Caso bebê Ana Beatriz: Mãe é presa após corpo ser encontrado em armário da casa

A mãe da recém-nascida Ana Beatriz, de apenas 15 dias, foi presa em flagrante após confessar o paradeiro do corpo da filha
Foto: Reprodução

AMAZONAS – A mãe da recém-nascida Ana Beatriz, de apenas 15 dias, foi presa em flagrante após confessar o paradeiro do corpo da filha, encontrado escondido em um pote de sabão em pó no quintal da casa da família, em Novo Lino (AL). Eduarda Silva de Oliveira, 22 anos, havia dado pelo menos cinco versões diferentes para o desaparecimento da criança, incluindo um suposto sequestro na BR-101.

O corpo da bebê foi localizado na tarde desta terça-feira (15) dentro de um saco plástico, dentro de um recipiente de sabão em pó guardado em um armário externo. Segundo informações da polícia, o advogado da família convenceu Eduarda a revelar o local antes que as autoridades fossem acionadas.

A mãe, que passou mal após a descoberta, foi levada para um hospital e, em seguida, ao Centro Integrado de Operações de Segurança (Cisp) para prestar depoimento. Ela foi presa em flagrante e pode responder por infanticídio, homicídio e ocultação de cadáver.

Inicialmente, Eduarda afirmou à polícia que quatro pessoas (três homens e uma mulher) a abordaram em um carro na BR-101 e levaram a bebê à força. No entanto, câmeras de segurança e testemunhas descartaram a história.

Um homem chegou a ser detido em Vitória de Santo Antão (PE) após a polícia localizar um veículo com características semelhantes às descritas, mas foi liberado por falta de provas.

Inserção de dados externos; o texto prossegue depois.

import Literature.NumberTheory.DiophantineGeometry.GenEllBDClasses
import Literature.NumberTheory.DiophantineGeometry.FaltingsHeightJInvariant
import Literature.IUT.LogVolume.ArakelovDivisors
import Mathlib.FieldTheory.IntermediateField.Adjoin.Basic
import HarnessLib

/-!
# [GenEll] §3 for the moduli of elliptic curves: `deg_∞`, `ht_∞`, `ht^Falt`, local heights, Prop. 3.4

S. Mochizuki, *Arithmetic elliptic curves in general position*, Math. J. Okayama Univ. 52 (2010)
[cite: MochizukiGenEll2010] (kurims manuscript, Feb. 2009), §3 pp. 14–17, read on the page:

> (p. 15) Def. 3.3: "We shall refer to the positive integer `v_K(q_E) ∈ ℤ_{>0}` as the local height
> of `E` [or `E_K`]" (for `E → Spec 𝓞_K` semi-abelian with `E_k ≅ 𝔾_m`, `q_E` its Tate parameter);
> Rmk. 3.3.1 (p. 16): for potentially multiplicative reduction divide the local height over a field
> of multiplicative reduction by the ramification index.
> (p. 16) `ht^Falt(E) := deg_F(ω̄_E)` (the Faltings height); `deg_∞(E) := deg_F(∞_E)`,
> `∞_E := φ^{-1}(∞_M)` for the classifying morphism `φ : Spec(𝓞_F) → M̄_ell`; `ht_∞` "the
> BD-class of height functions determined by the line bundle `𝒪_{M̄_ell}(∞_M)`"; all three regarded
> as functions on `M_ell(Q̄)`.
> (p. 17) **Proposition 3.4. (Faltings Heights and the Divisor at Infinity)** For any `ε ∈ ℝ_{>0}`,
> we have `deg_∞ ≲ ht_∞ ≲ 12(1 + ε)·ht^Falt ≲ (1 + ε)·ht_∞` on `M_ell(Q̄)`. In particular, if
> `C ∈ ℝ`, then the set of points `[E] ∈ M_ell(Q̄)^{≤d}` such that `ht^Falt([E]) ≤ C` is finite.
> *Proof.* The first "`≲`" follows immediately from the definitions […]. The remaining "`≲`'s"
> follows from [Silv2], Proposition 2.1 […]. Finally, the finiteness assertion follows […], together
> with Proposition 1.4, (iv).

## Rendering over the tree (`FaltingsHeight.lean`, `FaltingsHeightJInvariant.lean`)

A point `[E] ∈ M_ell(Q̄)` is PRESENTED (as for `NFPoint` in `GenEllProjLine.lean`) by a number field
`F` and an elliptic Weierstrass model `W` over `F` (`EllPoint`). Since `E → Spec 𝓞_F` in [GenEll] §3
is semi-abelian (semistable reduction), the divisor of `q`-parameters `∞_E` is the denominator ideal
`𝔇` of `j(E)` (Silverman 1986 §2: `(j) = 𝔄𝔇⁻¹`, `𝔇 = Δ_{E/K}` for semistable `E`), and `v(q_E) =
−v(j_E)` at multiplicative primes; we therefore take the STABLE (base-change invariant) renderings:

* `degInf P := [F:ℚ]⁻¹ · log N(𝔇)`, `𝔇 = W.jDenominatorIdeal` — `deg_∞`;
* `htInf P := [F:ℚ]⁻¹ · h_F(j(E))` (normalised Weil height of `j`) — representative of the BD-class
  `ht_∞` (`𝒪(∞_M)` pulls back to `𝒪(1)` on the `j`-line);
* `htFalt P := W.stableFaltingsHeight` — `ht^Falt` (= Faltings' `deg ω̄_E` for a semistable model);
* `localHeight P v := −ord_v(j(E))` (an integer, positive exactly at the primes of potentially
  multiplicative reduction) — Def. 3.3 / Rmk. 3.3.1 through `v(q_E) = −v(j_E)`;
* `prop34Ineq ε` / `prop34Finite` — the two sentences of Prop. 3.4 as predicates; the second and
  third "`≲`" are DERIVED from the tree's named fact `silverman1986_jHeight_faltingsHeight`
  (Silverman 1986 Prop. 2.1, exactly the paper's citation [Silv2]) in `prop34_mid_of_silverman`,
  `prop34_right_of_silverman`.

Deliberately NOT here: Lemma 3.1 (pure group theory of `SL₂(𝔽_l)`), Lemma 3.2 and the mod-`l` Tate
module, Lemmas 3.5–3.7, Thm. 3.8 and §4 (separate files, over the tree's `galoisRepTorsion`).
-/

noncomputable section

open NumberField IsDedekindDomain

namespace Literature.NumberTheory.DiophantineGeometry.GenEll

/-- A point `[E]` of `M_ell(Q̄)` PRESENTED over a number field: `F` and an elliptic Weierstrass
model `W` over `F` (the point is the isomorphism class of `E_W ×_F Q̄`, i.e. `j(W) ∈ Q̄`).
[cite: MochizukiGenEll2010, §3 p.16] -/
structure EllPoint : Type 1 where
  /-- the number field over which the curve is presented -/
  F : Type
  [instField : Field F]
  [instNumberField : NumberField F]
  /-- a Weierstrass model of the curve -/
  W : WeierstrassCurve F
  [instElliptic : W.IsElliptic]

/-- Field structure of the presenting field (bundled projection; overrides nothing).
[cite: MochizukiGenEll2010, §3 p.16] -/
instance EllPoint.field (P : EllPoint) : Field P.F := P.instField

/-- Number-field structure of the presenting field (bundled projection; overrides nothing).
[cite: MochizukiGenEll2010, §3 p.16] -/
instance EllPoint.numberField (P : EllPoint) : NumberField P.F := P.instNumberField

/-- The presented model is elliptic (bundled projection; overrides nothing).
[cite: MochizukiGenEll2010, §3 p.16] -/
instance EllPoint.isElliptic (P : EllPoint) : P.W.IsElliptic := P.instElliptic

namespace EllPoint

/-- The degree `[F:ℚ]` of the presenting field. [cite: MochizukiGenEll2010, Ex 1.3 (i) p.5] -/
def degree (P : EllPoint) : ℕ := Module.finrank ℚ P.F

/-- The degree is positive. [cite: MochizukiGenEll2010, Ex 1.3 (i) p.5] -/
theorem degree_pos (P : EllPoint) : 0 < P.degree := Module.finrank_pos

/-- `F` is a minimal field of definition of the point `[E] ∈ M_ell(Q̄)`: `ℚ(j(E)) = F` (the point of
the moduli space is its `j`-invariant; [GenEll] Def. 1.5 (i) for `X = M̄_ell`).
[cite: MochizukiGenEll2010, Def 1.5 (i) p.8] -/
def IsMinimal (P : EllPoint) : Prop := IntermediateField.adjoin ℚ ({P.W.j} : Set P.F) = ⊤

/-- `deg_∞([E]) := deg_F(∞_E)`, the normalised degree of the pull-back of the divisor at infinity of
`M̄_ell`, rendered stably as `[F:ℚ]⁻¹ · log N(𝔇)` with `𝔇` the denominator ideal of `j(E)` (for the
semi-abelian `E → Spec 𝓞_F` of [GenEll] §3, `∞_E = 𝔇 = Δ_{E/F}`). [cite: MochizukiGenEll2010, §3 p.16] -/
def degInf (P : EllPoint) : ℝ :=
  (P.degree : ℝ)⁻¹ * Real.log (Ideal.absNorm P.W.jDenominatorIdeal)

/-- `ht_∞([E])` — representative of "the BD-class of height functions determined by the line bundle
`𝒪_{M̄_ell}(∞_M)`": the normalised Weil height `[F:ℚ]⁻¹ · h_F(j(E))` of the `j`-invariant
(`𝒪(∞_M)` is `𝒪(1)` on the `j`-line; [GenEll] Prop. 1.4 (iii)). [cite: MochizukiGenEll2010, §3 p.16] -/
def htInf (P : EllPoint) : ℝ := (P.degree : ℝ)⁻¹ * Height.logHeight₁ P.W.j

/-- `ht^Falt([E]) := deg_F(ω̄_E)`, the Faltings height of (a semi-abelian model of) `E`, i.e. the
stable Faltings height; the tree's `WeierstrassCurve.stableFaltingsHeight` (Faltings' original
normalisation, `FaltingsHeight.lean`). [cite: MochizukiGenEll2010, §3 p.16] -/
def htFalt (P : EllPoint) : ℝ := P.W.stableFaltingsHeight

/-- The **local height** of `E` at a finite prime `v` ([GenEll] Def. 3.3: `v_K(q_E) ∈ ℤ_{>0}` for
multiplicative reduction; Rmk. 3.3.1: for potentially multiplicative reduction, the local height over
a field of multiplicative reduction divided by the ramification index), rendered through the Tate
parameter's valuation `v(q_E) = −v(j(E))`: `localHeight v := −ord_v(j(E))` (`ord_v` the normalised
valuation of `Literature.IUT.LogVolume.ArakelovDivisors`). It is `> 0` exactly at the primes of
potentially multiplicative reduction (`ord_v(j) < 0`) and `≤ 0` elsewhere (where the paper assigns no
local height). [cite: MochizukiGenEll2010, Def 3.3 p.15] -/
def localHeight (P : EllPoint) (v : HeightOneSpectrum (𝓞 P.F)) : ℤ :=
  -Literature.IUT.LogVolume.ord P.F v P.W.j

/-- `E` has potentially multiplicative reduction at `v`: `ord_v(j(E)) < 0`, i.e. the local height
is positive. [cite: MochizukiGenEll2010, Rmk 3.3.1 p.16] -/
def IsPotMult (P : EllPoint) (v : HeightOneSpectrum (𝓞 P.F)) : Prop := 0 < P.localHeight v

end EllPoint

/-- `M_ell(Q̄)^{≤ d}`: points presented over a field of degree `≤ d` (a point definable over a field
of degree `≤ d` has such a presentation). [cite: MochizukiGenEll2010, Ex 1.3 (i) p.5] -/
def MellLe (d : ℕ) : Set EllPoint := {P | P.degree ≤ d}

/-- "Finitely many points of `M_ell(Q̄)`" for a set of presented points, counted through the minimal
polynomial of the `j`-invariant (a Q̄-point of `M_ell` and its conjugates share one; cf.
`HasFinitelyManyPoints` in `GenEllNorthcott.lean`). [cite: MochizukiGenEll2010, Ex 1.3 (i) p.5] -/
def MellHasFinitelyManyPoints (S : Set EllPoint) : Prop :=
  ((fun P : EllPoint => minpoly ℚ P.W.j) '' S).Finite

/-- **[GenEll] Prop. 3.4, displayed inequalities**, for a given `ε > 0`:
`deg_∞ ≲ ht_∞ ≲ 12(1+ε)·ht^Falt ≲ (1+ε)·ht_∞` on `M_ell(Q̄)` (three `≲` of functions on the set of
all presented points). A predicate; see `prop34_mid_of_silverman`, `prop34_right_of_silverman` for
the parts derived from Silverman 1986 Prop. 2.1. [cite: MochizukiGenEll2010, Prop 3.4 p.17] -/
def prop34Ineq (ε : ℝ) : Prop :=
  BDLe Set.univ EllPoint.degInf EllPoint.htInf ∧
    BDLe Set.univ EllPoint.htInf (fun P => 12 * (1 + ε) * P.htFalt) ∧
      BDLe Set.univ (fun P : EllPoint => 12 * (1 + ε) * P.htFalt) (fun P => (1 + ε) * P.htInf)

/-- **[GenEll] Prop. 3.4, finiteness clause**: for every positive integer `d` and `C ∈ ℝ`, the points
`[E] ∈ M_ell(Q̄)^{≤d}` with `ht^Falt([E]) ≤ C` are finitely many (finitely many `j`-invariants up to
conjugacy). A predicate (it follows from the inequalities and [GenEll] Prop. 1.4 (iv) = Northcott).
[cite: MochizukiGenEll2010, Prop 3.4 p.17] -/
def prop34Finite : Prop :=
  ∀ (d : ℕ) (C : ℝ), MellHasFinitelyManyPoints {P | P ∈ MellLe d ∧ P.htFalt ≤ C}

/-! ## The parts of Prop. 3.4 that follow from Silverman 1986, Prop. 2.1 -/

/-- An elementary bound: for `A ≥ 0`, `δ > 0` and `h ≥ 0`, `A·log(1 + h) ≤ δ·h + (A·log(A/δ + 1) + δ)`
(concavity of `log`: `log y ≤ y/t + log t − 1`). [folklore] -/
private theorem log_growth_bound {A δ h : ℝ} (hA : 0 ≤ A) (hδ : 0 < δ) (hh : 0 ≤ h) :
    A * Real.log (1 + h) ≤ δ * h + (A * Real.log (A / δ + 1) + δ) := by
  rcases eq_or_lt_of_le hA with rfl | hA'
  · simp only [zero_mul, zero_div, zero_add, Real.log_one, mul_zero]
    positivity
  -- `log(1+h) - log t ≤ (1+h)/t - 1` with `t = A/δ`
  set t : ℝ := A / δ with ht
  have ht0 : 0 < t := div_pos hA' hδ
  have h1h : 0 < 1 + h := by linarith
  have key : Real.log ((1 + h) / t) ≤ (1 + h) / t - 1 := Real.log_le_sub_one_of_pos (div_pos h1h ht0)
  rw [Real.log_div h1h.ne' ht0.ne'] at key
  have hAt : A / t = δ := by rw [ht]; field_simp
  have : A * Real.log (1 + h) ≤ A * ((1 + h) / t - 1 + Real.log t) := by
    apply mul_le_mul_of_nonneg_left _ hA; linarith
  have h2 : A * ((1 + h) / t - 1 + Real.log t) = δ * h + δ - A + A * Real.log t := by
    rw [show A * ((1 + h) / t - 1 + Real.log t) = (A / t) * (1 + h) - A + A * Real.log t by ring, hAt]
    ring
  have h3 : Real.log t ≤ Real.log (A / δ + 1) := Real.log_le_log ht0 (by rw [ht]; linarith)
  nlinarith [mul_le_mul_of_nonneg_left h3 hA]

/-- **Prop. 3.4, middle inequality from Silverman 1986 Prop. 2.1**: `ht_∞ ≲ 12(1+ε)·ht^Falt` on
`M_ell(Q̄)` for every `ε > 0` — from `h(j_E) ≤ 12 h_F(E) + 6 log(1 + h(j_E)) + C₂`
(`silverman1986_jHeight_faltingsHeight.stableFaltingsHeight_form`) and `6 log(1+h) ≤ (ε/(1+ε))·h + O_ε(1)`.
PROVED modulo the tree's named fact `silverman1986_jHeight_faltingsHeight` ([Silv2] = the paper's
own citation), taken as a hypothesis. [cite: MochizukiGenEll2010, Prop 3.4 p.17] -/
theorem prop34_mid_of_silverman (hS : silverman1986_jHeight_faltingsHeight) {ε : ℝ} (hε : 0 < ε) :
    BDLe Set.univ EllPoint.htInf (fun P => 12 * (1 + ε) * P.htFalt) := by
  obtain ⟨C₁, C₂, hC⟩ := hS.stableFaltingsHeight_form
  -- constant: from `6(1+ε) log(1+h) ≤ ε h + K`
  set K : ℝ := 6 * (1 + ε) * Real.log (6 * (1 + ε) / ε + 1) + ε with hK
  refine ⟨(1 + ε) * C₂ + K, fun P _ => ?_⟩
  have h2 := (hC P.F P.W).2
  -- `h := htInf P ≥ 0`
  have hh : 0 ≤ P.htInf := by
    unfold EllPoint.htInf
    refine mul_nonneg (inv_nonneg.mpr (Nat.cast_nonneg _)) ?_
    rw [Height.logHeight₁_eq_log_mulHeight₁]
    exact Real.log_nonneg (Height.one_le_mulHeight₁ _)
  have hlog := log_growth_bound (A := 6 * (1 + ε)) (δ := ε) (by positivity) hε hh
  change P.htInf - 12 * (1 + ε) * P.htFalt ≤ (1 + ε) * C₂ + K
  have h2' : P.htInf - 12 * P.htFalt ≤ 6 * Real.log (1 + P.htInf) + C₂ := h2
  have hε1 : 0 ≤ 1 + ε := by linarith
  have h3 : (1 + ε) * (P.htInf - 12 * P.htFalt) ≤ (1 + ε) * (6 * Real.log (1 + P.htInf) + C₂) :=
    mul_le_mul_of_nonneg_left h2' hε1
  rw [hK]
  nlinarith [h3, hlog]

/-- **Prop. 3.4, last inequality from Silverman 1986 Prop. 2.1**: `12(1+ε)·ht^Falt ≲ (1+ε)·ht_∞` on
`M_ell(Q̄)` — from `C₁ ≤ h(j_E) − 12 h_F(E)`. PROVED modulo the tree's named fact
`silverman1986_jHeight_faltingsHeight`, taken as a hypothesis. [cite: MochizukiGenEll2010, Prop 3.4 p.17] -/
theorem prop34_right_of_silverman (hS : silverman1986_jHeight_faltingsHeight) {ε : ℝ} (hε : 0 < ε) :
    BDLe Set.univ (fun P : EllPoint => 12 * (1 + ε) * P.htFalt) (fun P => (1 + ε) * P.htInf) := by
  obtain ⟨C₁, C₂, hC⟩ := hS.stableFaltingsHeight_form
  refine ⟨-(1 + ε) * C₁, fun P _ => ?_⟩
  have h1 : C₁ ≤ P.htInf - 12 * P.htFalt := (hC P.F P.W).1
  change 12 * (1 + ε) * P.htFalt - (1 + ε) * P.htInf ≤ -(1 + ε) * C₁
  have hε1 : 0 ≤ 1 + ε := by linarith
  nlinarith [mul_le_mul_of_nonneg_left h1 hε1]

end Literature.NumberTheory.DiophantineGeometry.GenEll

end
import Literature.AlgebraicGeometry.Frobenioids.PadicFrobenioidFieldUnitsReconstruction
import Mathlib.CategoryTheory.Limits.HasLimits
import HarnessLib

/-!
# Frobenioids II, Thm. 2.4 (ii), first step (β)/(γ): `B ≅ B₀|_D` as FUNCTORS for a fieldwise saturated
# `p`-adic Frobenioid, and the induced isomorphisms of direct limits ("`K̄ᵢ^×` by varying `Aᵢ`"; transport along `Ψ`)

Mochizuki, *The geometry of Frobenioids II*, Kyushu J. Math. **62** (2008) 401–460, §2, proof of Theorem
2.4 (ii), p. 20 l.−3 – p. 21 l.6 [cite: MochizukiFrdII2008, Thm 2.4 (ii) p.20], VERBATIM (author's PDF,
`paper:url-4322d76898e0` p. 20 last 3 lines – p. 21 l. 6, read 2026-08-26): "Then since `Φᵢ` is fieldwise
saturated, it follows — by varying the objects `Aᵢ` [that correspond via `Ψ`] and reconstructing the
multiplicative group associated to the field determined by the image of `Aᵢ` in `B(Gᵢ, Gᵢ°)` as the
groupification of the monoid `O^▷(Aᵢ) = O^□(Aᵢ)` — that `Ψ` induces a pair of compatible isomorphisms
`G₁ ⥲ G₂`; `K̄₁^× ⥲ K̄₂^×` — where this pair is well-defined up to composition with automorphisms of the pair
`(G₂, K̄₂^×)` induced by elements of `G₂`."  And p. 20 (proof of (i)): "`Ψ` induces a 1-compatible
equivalence of categories `Ψ^Base : D₁ ⥲ D₂`, as well as compatible isomorphisms of functors `Φ₁ ⥲ Φ₂`,
`B₁ ⥲ B₂` — where we regard “`O^▷(−)`” as a subfunctor of `Bᵢ` [such that `Bᵢ` is the groupification of
“`O^▷(−)`”] which is preserved by the isomorphism `B₁ ⥲ B₂`".

PROOF-ONLY file (abc-iut cell, layer L1, `plan/L1/SUBDAG-FrdII-Thm24.md` row **W12-L17 `PairIso`**, pieces
(β)/(γ) of the census of seat abc-iut-w5-d188; abc-iut-L1-lead R97 (5)(a): "(β)(γ) as THEOREMS with the
filteredness / L02 slots displayed as hypotheses, no new `Prop` definitions"), over (α1)
(`PadicFrobenioidFieldUnitsReconstruction.lean`: `B(A) ⥲ K_A^×` objectwise):

* (β) `isIso_toB0_of_isFieldwiseSaturated` — for a FIELDWISE SATURATED datum the first projection
  `B → B₀|_D` is an ISOMORPHISM OF FUNCTORS `Dᵒᵖ ⥤ CommMonCat` (objectwise bijective ⇒ objectwise iso, the
  forgetful functor of `CommMonCat` reflecting isomorphisms ⇒ natural iso); hence, for ANY system
  `c : J ⥤ Dᵒᵖ` of objects admitting the two colimits, `lim→_j B(A_j) ≅ lim→_j K_{A_j}^×`
  (`nonempty_colimit_iso_of_isFieldwiseSaturated`).  DESIGN NOTE ("by varying `Aᵢ`"): `Dᵒᵖ` itself is not
  filtered for a Galois-type base (parallel deck transformations are never coequalised), so the "direct
  limit over the objects" of print is the colimit along a chosen COFINAL DIRECTED system `c` (a universal
  covering / basepoint) — which is exactly why the printed pair is "well-defined up to composition with an
  inner automorphism"; `c` is therefore a PARAMETER here, and the identification of `lim→_j K_{A_j}^×` with
  the multiplicative group of an algebraic closure is origin-level content (the temperoid structure of
  `D = B^temp(Π, Π°)⁰`, abc-iut-L1-t4's QuasiTemperoid files), not asserted.
* (γ) `nonempty_colimit_iso_of_equivalence` — TRANSPORT ALONG `Ψ`: given the 1-compatible base equivalence
  `E : D₁ ≌ D₂` and the natural isomorphism `ΨB : B₁ ≅ E^op ⋙ B₂` that an equivalence of Frobenioids
  `Ψ : C₁ ⥲ C₂` induces ([FrdII] Thm. 1.2 (i) / [FrdI] Thm. 3.4 (v), Cor. 4.10, 4.11 (ii)(iii) — sub-DAG row
  L02, DISPLAYED AS HYPOTHESES), the direct limits of `B₁` along `c` and of `B₂` along `E ∘ c` are isomorphic;
  with (β) on both sides, `lim→ K_{1,A_j}^× ≅ lim→ K_{2,Ψ A_j}^×` (`nonempty_fieldUnits_colimit_iso_of_equivalence`)
  — the `K̄₁^× ⥲ K̄₂^×` of print along corresponding cofinal systems.  The compatibility with `G₁ ⥲ G₂`
  (the Galois actions on the two colimits) needs the temperoid structure of the bases and is NOT typed here.
Theorems only; nothing here bears on [IUTchIII] Cor. 3.12.
-/

namespace Literature.AlgebraicGeometry.Frobenioids

open CategoryTheory CategoryTheory.Limits Opposite Function

universe w w' v v₂ u

namespace PadicFrd.Datum

variable {D : Type u} [Category.{v} D] {p : ℕ} [Fact p.Prime] (d : Datum D p)

/-! ### (β) `B ≅ B₀|_D` as functors -/

/-- For a fieldwise saturated datum every component `B(A) → K_A^×` of `B → B₀|_D` is an isomorphism of
`CommMonCat` (bijective, (α1)). [cite: MochizukiFrdII2008, Thm 2.4 (ii) p.20] -/
theorem isIso_toB0_app_of_isFieldwiseSaturated (hfs : d.IsFieldwiseSaturated) (A : Dᵒᵖ) :
    IsIso (d.toB0.app A) :=
  (MulEquiv.ofBijective (d.toB0.app A).hom
    (d.toB0_bijective_of_isFieldwiseSaturated hfs A)).toCommMonCatIso.isIso_hom

/-- **`B ⥲ B₀|_D` is a natural ISOMORPHISM for a fieldwise saturated `p`-adic Frobenioid** — the functor
`A ↦ B(A_D) (= O^▷(A)^gp)` IS the functor `A ↦ K_A^×` (print: "reconstructing the multiplicative group
associated to the field determined by the image of `Aᵢ` … as the groupification of the monoid `O^▷(Aᵢ)`",
p. 20 l.−2 – p. 21 l. 2; here uniformly in `A`). [cite: MochizukiFrdII2008, Thm 2.4 (ii) p.20] -/
theorem isIso_toB0_of_isFieldwiseSaturated (hfs : d.IsFieldwiseSaturated) : IsIso d.toB0 :=
  haveI := d.isIso_toB0_app_of_isFieldwiseSaturated hfs
  NatIso.isIso_of_isIso_app d.toB0

/-- **(β) "by varying the objects `Aᵢ`" (p. 20 l.−2): the direct limits agree** — for ANY system of objects `c : J ⥤ Dᵒᵖ` along which
both colimits exist, `lim→_j B(A_j) ≅ lim→_j K_{A_j}^×`, induced by `B ⥲ B₀|_D` (the intended `c` is a cofinal
directed system of connected coverings, i.e. a universal covering; see the module docstring).
[cite: MochizukiFrdII2008, Thm 2.4 (ii) p.20] -/
theorem nonempty_colimit_iso_of_isFieldwiseSaturated (hfs : d.IsFieldwiseSaturated)
    {J : Type w} [Category.{w'} J] (c : J ⥤ Dᵒᵖ)
    [HasColimit (c ⋙ d.B)] [HasColimit (c ⋙ bZeroOn d.base)] :
    Nonempty (colimit (c ⋙ d.B) ≅ colimit (c ⋙ bZeroOn d.base)) :=
  haveI := d.isIso_toB0_of_isFieldwiseSaturated hfs
  ⟨HasColimit.isoOfNatIso (Functor.isoWhiskerLeft c (asIso d.toB0))⟩

end PadicFrd.Datum

/-! ### (γ) Transport along an equivalence of Frobenioids -/

namespace PadicFrd

variable {D₁ : Type u} [Category.{v} D₁] {D₂ : Type u} [Category.{v₂} D₂] {p₁ p₂ : ℕ}
  [Fact p₁.Prime] [Fact p₂.Prime] (d₁ : Datum D₁ p₁) (d₂ : Datum D₂ p₂)

/-- **(γ) Transport of the direct limit of `B` along `Ψ`.**  HYPOTHESES (sub-DAG row L02, [FrdII] Thm. 1.2
(i) + [FrdI] Thm. 3.4 (v), Cor. 4.10, 4.11 (ii)(iii)): the base equivalence `E : D₁ ≌ D₂` induced by `Ψ` and
the natural isomorphism `ΨB : B₁ ≅ E^op ⋙ B₂` ("`Ψ` preserves `O^⊳(−)`", hence `B`).  CONCLUSION: along any
system `c : J ⥤ D₁ᵒᵖ` and its image `c ⋙ E^op`, the direct limits of `B₁` and `B₂` are isomorphic.
[cite: MochizukiFrdII2008, Thm 2.4 (ii) p.20] -/
theorem nonempty_colimit_iso_of_equivalence (E : D₁ ≌ D₂) (ΨB : d₁.B ≅ E.functor.op ⋙ d₂.B)
    {J : Type w} [Category.{w'} J] (c : J ⥤ D₁ᵒᵖ)
    [HasColimit (c ⋙ d₁.B)] [HasColimit ((c ⋙ E.functor.op) ⋙ d₂.B)] :
    Nonempty (colimit (c ⋙ d₁.B) ≅ colimit ((c ⋙ E.functor.op) ⋙ d₂.B)) :=
  ⟨HasColimit.isoOfNatIso ((Functor.isoWhiskerLeft c ΨB).trans (Functor.associator c E.functor.op d₂.B).symm)⟩

/-- **(γ) with (β): `lim→ K_{1,A_j}^× ≅ lim→ K_{2,Ψ A_j}^×`** for FIELDWISE SATURATED `Φ₁`, `Φ₂` — the
isomorphism "`K̄₁^× ⥲ K̄₂^×`" that "`Ψ` induces" (FrdII p. 21 ll. 2–4) along corresponding cofinal systems, from the L02
slots `E`, `ΨB` (hypotheses) and (β) on both sides.  (The compatibility with the induced `G₁ ⥲ G₂` — the
"pair of compatible isomorphisms … well-defined up to composition with automorphisms of the pair `(G₂, K̄₂^×)`
induced by elements of `G₂`", p. 21 ll. 2–6 — needs the temperoid structure of the bases and is not typed
here.) [cite: MochizukiFrdII2008, Thm 2.4 (ii) p.21] -/
theorem nonempty_fieldUnits_colimit_iso_of_equivalence (hfs₁ : d₁.IsFieldwiseSaturated)
    (hfs₂ : d₂.IsFieldwiseSaturated) (E : D₁ ≌ D₂) (ΨB : d₁.B ≅ E.functor.op ⋙ d₂.B)
    {J : Type w} [Category.{w'} J] (c : J ⥤ D₁ᵒᵖ)
    [HasColimit (c ⋙ d₁.B)] [HasColimit (c ⋙ bZeroOn d₁.base)]
    [HasColimit ((c ⋙ E.functor.op) ⋙ d₂.B)] [HasColimit ((c ⋙ E.functor.op) ⋙ bZeroOn d₂.base)] :
    Nonempty (colimit (c ⋙ bZeroOn d₁.base) ≅ colimit ((c ⋙ E.functor.op) ⋙ bZeroOn d₂.base)) := by
  obtain ⟨e₁⟩ := d₁.nonempty_colimit_iso_of_isFieldwiseSaturated hfs₁ c
  obtain ⟨e₂⟩ := d₂.nonempty_colimit_iso_of_isFieldwiseSaturated hfs₂ (c ⋙ E.functor.op)
  obtain ⟨e⟩ := nonempty_colimit_iso_of_equivalence d₁ d₂ E ΨB c
  exact ⟨e₁.symm ≪≫ e ≪≫ e₂⟩

end PadicFrd

end Literature.AlgebraicGeometry.Frobenioids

Vizinhos relataram ter ouvido Ana Beatriz chorando pela última vez na quinta-feira (10), um dia antes do suposto sequestro. O pai da criança, que trabalha como motorista e estava em São Paulo, retornou às pressas após ser informado do desaparecimento.

A polícia investiga se a morte foi causada por asfixia ou se a criança faleceu por causas naturais antes de ser escondida. O caso está sob responsabilidade da Delegacia de Homicídios de Alagoas

O crime chocou a população local, que tem se mobilizado nas redes sociais exigindo punição. O delegado João Marcelo, responsável pelo caso, afirmou que a acusada permanecerá presa e que as investigações continuam para apurar todos os detalhes do crime.

“Estamos apurando a questão do infanticídio ou homicídio e ocultação de cadáver. Até o presente momento, ela vai ficar presa por ocultação de cadáver”, declarou o delegado.

O Código Penal prevê que o infanticídio – quando a mãe mata o filho sob influência do estado puerperal – tem pena menor (de 2 a 6 anos) em comparação ao homicídio doloso (12 a 30 anos). A decisão sobre qual crime será imputado a Eduarda dependerá do resultado dos exames e das provas colhidas.

O caso segue sob investigação.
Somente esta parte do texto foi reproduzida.